Selanjutnya pemerintah merencanakan untuk menerapkan B35 pada Februari 2023 dengan alokasi kebutuhan biodiesel sebesar 13 juta kl. Sementara, untuk meningkatkan 40% rasio pencampuran biodiesel diperkirakan membutuhkan produksi 15 juta kl biodiesel. IESR berpandangan Indonesia bahkan bisa mengimplementasikan B40 di akhir 2023.
“Kapasitas produksi biodiesel saat ini sudah mencapai 17,5 juta kl dan akan meningkat terus mendekati angka 19,5 juta kl di akhir 2023 seiring dengan pertambahan beberapa pabrik baru. Jadi, produksi biodiesel bisa dioptimalkan untuk peningkatan campuran biodiesel menjadi B35, bahkan hingga B40. Apalagi jika harga minyak dunia masih cenderung tinggi seperti saat ini. Namun, harus tetap menyeimbangkan keberlanjutan dari produksi CPO-nya,” urai Deon.
IESR memandang pemerintah harus lebih berani dalam memimpin proses transisi energi dan melaksanakan janji dalam Bali Compact, hasil presidensi Indonesia pada G20 2022, dan menunjukkan pengaruhnya dalam kepemimpinan di ASEAN tahun ini untuk menarik lebih banyak investasi di sektor energi terbarukan.

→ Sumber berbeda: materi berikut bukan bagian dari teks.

import Literature.NumberTheory.LFunctions.WeilTwoPrimeCellsT80
import Literature.NumberTheory.LFunctions.WeilTwoPrimeMinorant
import Literature.NumberTheory.LFunctions.WeilTwoPrimeCellsT80NuPart14
import HarnessLib

/-!
# Two-prime minorant cells on `[0, 80]`: kernel facts for the partial moment sums, group 88

`cellsMomentQ₂₃ wL chunk q = nuPartT80_t_q` by `decide +kernel`, one declaration per (chunk, q). Pure proof file.
-/

noncomputable section

namespace Literature.NumberTheory.LFunctions

set_option maxHeartbeats 0 in
/-- The partial moment sum over chunk 0 at `q = 352`. [folklore] -/
theorem nuPartT80_0_352_eq :
    cellsMomentQ₂₃ weilTwoPrimeCellsT80Level weilTwoPrimeCellsT80C0 352 = nuPartT80_0_352 := by
  decide +kernel

set_option maxHeartbeats 0 in
/-- The partial moment sum over chunk 1 at `q = 352`. [folklore] -/
theorem nuPartT80_1_352_eq :
    cellsMomentQ₂₃ weilTwoPrimeCellsT80Level (weilTwoPrimeCellsT80C1.take 53) 352 = nuPartT80_1_352 := by
  decide +kernel

set_option maxHeartbeats 0 in
/-- The partial moment sum over chunk 2 at `q = 352`. [folklore] -/
theorem nuPartT80_2_352_eq :
    cellsMomentQ₂₃ weilTwoPrimeCellsT80Level (weilTwoPrimeCellsT80C1.drop 53) 352 = nuPartT80_2_352 := by
  decide +kernel

set_option maxHeartbeats 0 in
/-- The partial moment sum over chunk 3 at `q = 352`. [folklore] -/
theorem nuPartT80_3_352_eq :
    cellsMomentQ₂₃ weilTwoPrimeCellsT80Level weilTwoPrimeCellsT80C2 352 = nuPartT80_3_352 := by
  decide +kernel

set_option maxHeartbeats 0 in
/-- The partial moment sum over chunk 0 at `q = 354`. [folklore] -/
theorem nuPartT80_0_354_eq :
    cellsMomentQ₂₃ weilTwoPrimeCellsT80Level weilTwoPrimeCellsT80C0 354 = nuPartT80_0_354 := by
  decide +kernel

set_option maxHeartbeats 0 in
/-- The partial moment sum over chunk 1 at `q = 354`. [folklore] -/
theorem nuPartT80_1_354_eq :
    cellsMomentQ₂₃ weilTwoPrimeCellsT80Level (weilTwoPrimeCellsT80C1.take 53) 354 = nuPartT80_1_354 := by
  decide +kernel

set_option maxHeartbeats 0 in
/-- The partial moment sum over chunk 2 at `q = 354`. [folklore] -/
theorem nuPartT80_2_354_eq :
    cellsMomentQ₂₃ weilTwoPrimeCellsT80Level (weilTwoPrimeCellsT80C1.drop 53) 354 = nuPartT80_2_354 := by
  decide +kernel

set_option maxHeartbeats 0 in
/-- The partial moment sum over chunk 3 at `q = 354`. [folklore] -/
theorem nuPartT80_3_354_eq :
    cellsMomentQ₂₃ weilTwoPrimeCellsT80Level weilTwoPrimeCellsT80C2 354 = nuPartT80_3_354 := by
  decide +kernel


end Literature.NumberTheory.LFunctions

Capaian investasi energi terbarukan yang hanya di angka 1,6 miliar USD tergolong kecil.
“Political will untuk pengembangan energi terbarukan perlu ditingkatkan dan juga didukung dengan kekonsistenan regulasi (seperti regulasi PLTS atap) yang memberikan dukungan lebih pada energi terbarukan dibandingkan energi fosil. Sebagai contoh political will ini dapat berkaca dari target pengembangan energi terbarukan pemerintah yang malah turun di tahun ini dibanding sebelumnya. Lainnya seperti perkembangan RUU Energi Baru dan Energi Terbarukan (EBET) yang masih memberikan dukungan pada energi fosil sehingga tidak memberikan sinyal yang jelas ke pasar. Kepercayaan investor dalam berinvestasi ke energi terbarukan di Indonesia perlu dibangun karena merupakan prasyarat mutlak untuk menarik investasi, ” imbuh Deon.